商業施設と一体整備された陸前高田市立図書館

 東日本大震災で全壊した陸前高田市立図書館の新施設が中心市街地に完成し、20日に開館する。4月に開業した商業施設「アバッセたかた」に併設する形となり、連携してにぎわい創出を目指す。
 新図書館は木造平屋で、延べ床面積は旧図書館と同規模の約900平方メートル。施設整備費は約6億円。開架図書は約6万5000冊で、修復された貴重な郷土資料134点も収蔵される。
 寄贈図書の申し入れが相次いだものの受け入れが難しく、代わりに古本業者が買い取り相当額を市に寄付し、再建資金に充てるプロジェクトを展開。
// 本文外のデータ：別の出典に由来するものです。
import Mathlib
import Summits.Ventures.PercRepro2.Defs
import Summits.Ventures.PercRepro2.Graph
import Summits.Ventures.PercRepro2.OneColourSwitch
import Summits.Ventures.PercRepro2.RegionHubSign
import Summits.Ventures.PercRepro2.SideSwitch
import Summits.Ventures.PercRepro2.SideSwitchFibre
import Summits.Ventures.PercRepro2.SideSwitchComps
import Summits.Ventures.PercRepro2.M9NoPocketDefs
import Summits.Ventures.PercRepro2.M9NoPocketWorld
import Summits.Ventures.PercRepro2.M9NoPocketWorldD
import Summits.Ventures.PercRepro2.M9NoPocketLegal
import Summits.Ventures.PercRepro2.M9NoPocketMono
import Summits.Ventures.PercRepro2.M9NoPocketCompl
import Summits.Ventures.PercRepro2.M9NoPocketCompl2
import Summits.Ventures.PercRepro2.M9NoPocketFlipRS
import Summits.Ventures.PercRepro2.M9NoPocketHarris
import Summits.Ventures.PercRepro2.M9PsiOneDefs
import Summits.Ventures.PercRepro2.M9NoPocketFreeBlock
import Summits.Ventures.PercRepro2.M9NoPocketFreeBlockK
import Summits.Ventures.PercRepro2.M9NoPocketDeadMono
import Summits.Ventures.PercRepro2.M9NoPocketDeadY
import Summits.Ventures.PercRepro2.M9QuadHarrisPow
import Summits.Ventures.PercRepro2.M9UnitAlgebra
import Summits.Ventures.PercRepro2.M9NoPocketSameType
import Summits.Ventures.PercRepro2.M9NoPocketDeadPattern
import Summits.Ventures.PercRepro2.M9NoPocketLinkCompl
import Summits.Ventures.PercRepro2.M9NoPocketLinkE
import Summits.Ventures.PercRepro2.M9NoPocketSigmaRS
import Summits.Ventures.PercRepro2.M9NoPocketUnitE
import Summits.Ventures.PercRepro2.M9NoPocketUnitK

/-!
# The one-sided part of a unit: the bound and the count of the linking patterns (blind cell
PercRepro2, p3 g36, 2026-08-29; `proofs/P3-NPHDR.md` §5(e)–(f), in the unit form)

Second half of the one-sided bookkeeping.  With the linking free blocks switched the `σ_pq` of a
`K`-point drops by at least the drop of `[p ~_Y q]` between the two clean points, because dead
edges do not change `p ~_Y q` and `p ~_W q` only decreases (`A_sub_B_le`:
`A_D − B_D ≤ HY ∅ − HW ∅`); together with `A_D ≤ HY ∅ − HW 𝔑` of `M9NoPocketUnitK`,
**the one-sided sum of a pattern is at most `ℓK D · (HY ∅ − HW 𝔑)`** (`K_add_K_le`).  Finally
the number of linking patterns is at least the number of linking joined `Y`-side sets: the
pattern `D_S` killing every edge of `d` into the blocks outside `S` keeps the link of `S`
(`conn_rs_of_eqOn_within_K2`, a `Y`-path from `r` lives inside the `Y`-world), and `S ↦ D_S`
is injective on the non-empty joined sets (`sum_link_le_sum_linkK`).  Own work; std axioms.
-/

namespace Summit.Ventures.PercRepro2

namespace NoPocket

open Finset Classical RegionHub OneColourSwitch SideSwitch M9Reduce

variable {V : Type*} {E : Type*}

section UnitK2

variable [Fintype V] [DecidableEq V] [Fintype E] [DecidableEq E] {ends : E → Sym2 V}

/-- **Switching the linking free blocks drops `σ_pq` of a `K`-point at least as much as it
drops `[p ~_Y q]` of the clean point: `A_D − B_D ≤ HY ∅ − HW ∅`.** -/
theorem A_sub_B_le {p q r s d : V} (hnp : NoPocketAt ends d r s) (hpd : p ≠ d) (hqd : q ≠ d)
    (hr : d ≠ r) (hs : d ≠ s) (hT : Tset ends d r s = ∅) (hloop : ∀ e, ends e ≠ s(d, d))
    (hrs : ∀ e, ends e ≠ s(r, s)) {ρ₀ : Config E} (hρ₀ : ρ₀ ∈ RepD ends p q r s d)
    (hst : ∀ e, d ∈ ends e → ρ₀ e = true) {D : Finset E}
    (hD : D ⊆ univ.filter (fun e => d ∈ ends e)) (hDA : D ≠ univ.filter (fun e => d ∈ ends e))
    {𝔉 𝔉L : Finset (Finset V)}
    (h𝔉 : 𝔉 = (blocks ends d r s ρ₀).filter (fun C => ¬ hasY ends d ρ₀ C))
    (h𝔉L : 𝔉L = 𝔉.filter (LinksIn ends ρ₀ r s)) :
    (∑ T ∈ 𝔉.powerset.filter (fun T => T ∩ 𝔉L = ∅),
        (sigma ends (assignX ends (T, ∅) (flipF D ρ₀)) p q +
          sigma ends (assignX ends (T, ∅) (flipF D (flipOp ends d r s ρ₀))) p q)) -
      (∑ T ∈ 𝔉.powerset.filter (fun T => 𝔉L ⊆ T),
        (sigma ends (assignX ends (T, ∅) (flipF D ρ₀)) p q +
          sigma ends (assignX ends (T, ∅) (flipF D (flipOp ends d r s ρ₀))) p q)) ≤
      (∑ T ∈ 𝔉.powerset.filter (fun T => T ∩ 𝔉L = ∅),
          ((if Conn ends (assignX ends (T ∪ ∅, ∅) ρ₀) p q then 1 else 0) +
            (if Conn ends (assignX ends (T ∪ ∅, ∅) (flipOp ends d r s ρ₀)) p q then 1 else 0))) -
        (∑ T ∈ 𝔉.powerset.filter (fun T => 𝔉L ⊆ T),
          ((if Conn ends (assignX ends (T ∪ ∅, ∅) ρ₀) p q then 1 else 0) +
            (if Conn ends (assignX ends (T ∪ ∅, ∅) (flipOp ends d r s ρ₀)) p q
              then 1 else 0))) := by
  have hDd : ∀ e ∈ D, d ∈ ends e := fun e he => (Finset.mem_filter.1 (hD he)).2
  have hρ₁ := flipOp_mem_RepD hr hs hρ₀
  have hst₁ := sameType_flipOp hnp hr hs hT hloop hρ₀ hst
  have hLf : 𝔉L ⊆ 𝔉 := by rw [h𝔉L]; exact Finset.filter_subset _ _
  rw [← sum_filter_inter_empty_eq_sum_union hLf (fun T =>
      sigma ends (assignX ends (T, ∅) (flipF D ρ₀)) p q +
        sigma ends (assignX ends (T, ∅) (flipF D (flipOp ends d r s ρ₀))) p q),
    ← sum_filter_inter_empty_eq_sum_union hLf (fun T =>
      (if Conn ends (assignX ends (T ∪ ∅, ∅) ρ₀) p q then 1 else 0) +
        (if Conn ends (assignX ends (T ∪ ∅, ∅) (flipOp ends d r s ρ₀)) p q then 1 else 0)),
    ← Finset.sum_sub_distrib, ← Finset.sum_sub_distrib]
  refine Finset.sum_le_sum (fun T hTp => ?_)
  have hTf : T ⊆ (blocks ends d r s ρ₀).filter (fun C => ¬ hasY ends d ρ₀ C) := by
    rw [← h𝔉]; exact Finset.mem_powerset.1 (Finset.mem_filter.1 hTp).1
  have hTLf : T ∪ 𝔉L ⊆ (blocks ends d r s ρ₀).filter (fun C => ¬ hasY ends d ρ₀ C) := by
    rw [← h𝔉]
    exact Finset.union_subset (Finset.mem_powerset.1 (Finset.mem_filter.1 hTp).1) hLf
  have hTf₁ : T ⊆ (blocks ends d r s (flipOp ends d r s ρ₀)).filter
      (fun C => ¬ hasY ends d (flipOp ends d r s ρ₀) C) := by
    rw [filter_free_flipOp hr hs]; exact hTf
  have hTLf₁ : T ∪ 𝔉L ⊆ (blocks ends d r s (flipOp ends d r s ρ₀)).filter
      (fun C => ¬ hasY ends d (flipOp ends d r s ρ₀) C) := by
    rw [filter_free_flipOp hr hs]; exact hTLf
  simp only [Finset.union_empty]
  -- the pieces for each representative
  have y0 := conn_pq_K_iff hnp hpd hqd hr hs hT hloop hρ₀ hst hD hDA hTf
  have y0' := conn_pq_K_iff hnp hpd hqd hr hs hT hloop hρ₀ hst hD hDA hTLf
  have y1 := conn_pq_K_iff hnp hpd hqd hr hs hT hloop hρ₁ hst₁ hD hDA hTf₁
  have y1' := conn_pq_K_iff hnp hpd hqd hr hs hT hloop hρ₁ hst₁ hD hDA hTLf₁
  have w0 := conn_compl_K_anti hnp hpd hqd hr hs hT hrs hρ₀ hst hDd
    (Finset.subset_union_left (s₂ := 𝔉L)) hTLf
  have w1 := conn_compl_K_anti hnp hpd hqd hr hs hT hrs hρ₁ hst₁ hDd
    (Finset.subset_union_left (s₂ := 𝔉L)) hTLf₁
  simp only [sigma, y0, y0', y1, y1']
  by_cases a0 : Conn ends (assignX ends (T, ∅) ρ₀) p q <;>
    by_cases a1 : Conn ends (assignX ends (T, ∅) (flipOp ends d r s ρ₀)) p q <;>
    by_cases b0 : Conn ends (assignX ends (T ∪ 𝔉L, ∅) ρ₀) p q <;>
    by_cases b1 : Conn ends (assignX ends (T ∪ 𝔉L, ∅) (flipOp ends d r s ρ₀)) p q <;>
    by_cases c0 : Conn ends (OneColourSwitch.compl (assignX ends (T, ∅) (flipF D ρ₀))) p q <;>
    by_cases c1 : Conn ends (OneColourSwitch.compl
      (assignX ends (T, ∅) (flipF D (flipOp ends d r s ρ₀)))) p q <;>
    by_cases e0 : Conn ends (OneColourSwitch.compl (assignX ends (T ∪ 𝔉L, ∅) (flipF D ρ₀))) p q <;>
    by_cases e1 : Conn ends (OneColourSwitch.compl
      (assignX ends (T ∪ 𝔉L, ∅) (flipF D (flipOp ends d r s ρ₀)))) p q <;>
    simp only [a0, a1, b0, b1, c0, c1, e0, e1, if_true, if_false] <;>
    first
      | omega
      | exact absurd (w0 e0) c0
      | exact absurd (w1 e1) c1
今年5月時点で約211万冊分、約3882万円が集まった。
 新図書館はテラスを設けて、くつろぎの空間を演出する。ふた付きの飲み物も持ち込める。パブリックスペースでは各種イベントの開催も見込んでおり、館長を兼務する戸羽良一市教育次長は「買い物と図書館利用の相乗効果で、多くの市民に集まってほしい」と話す。
 約8万冊の蔵書があった旧図書館は津波で全壊した。7人いた職員も全員が犠牲になった。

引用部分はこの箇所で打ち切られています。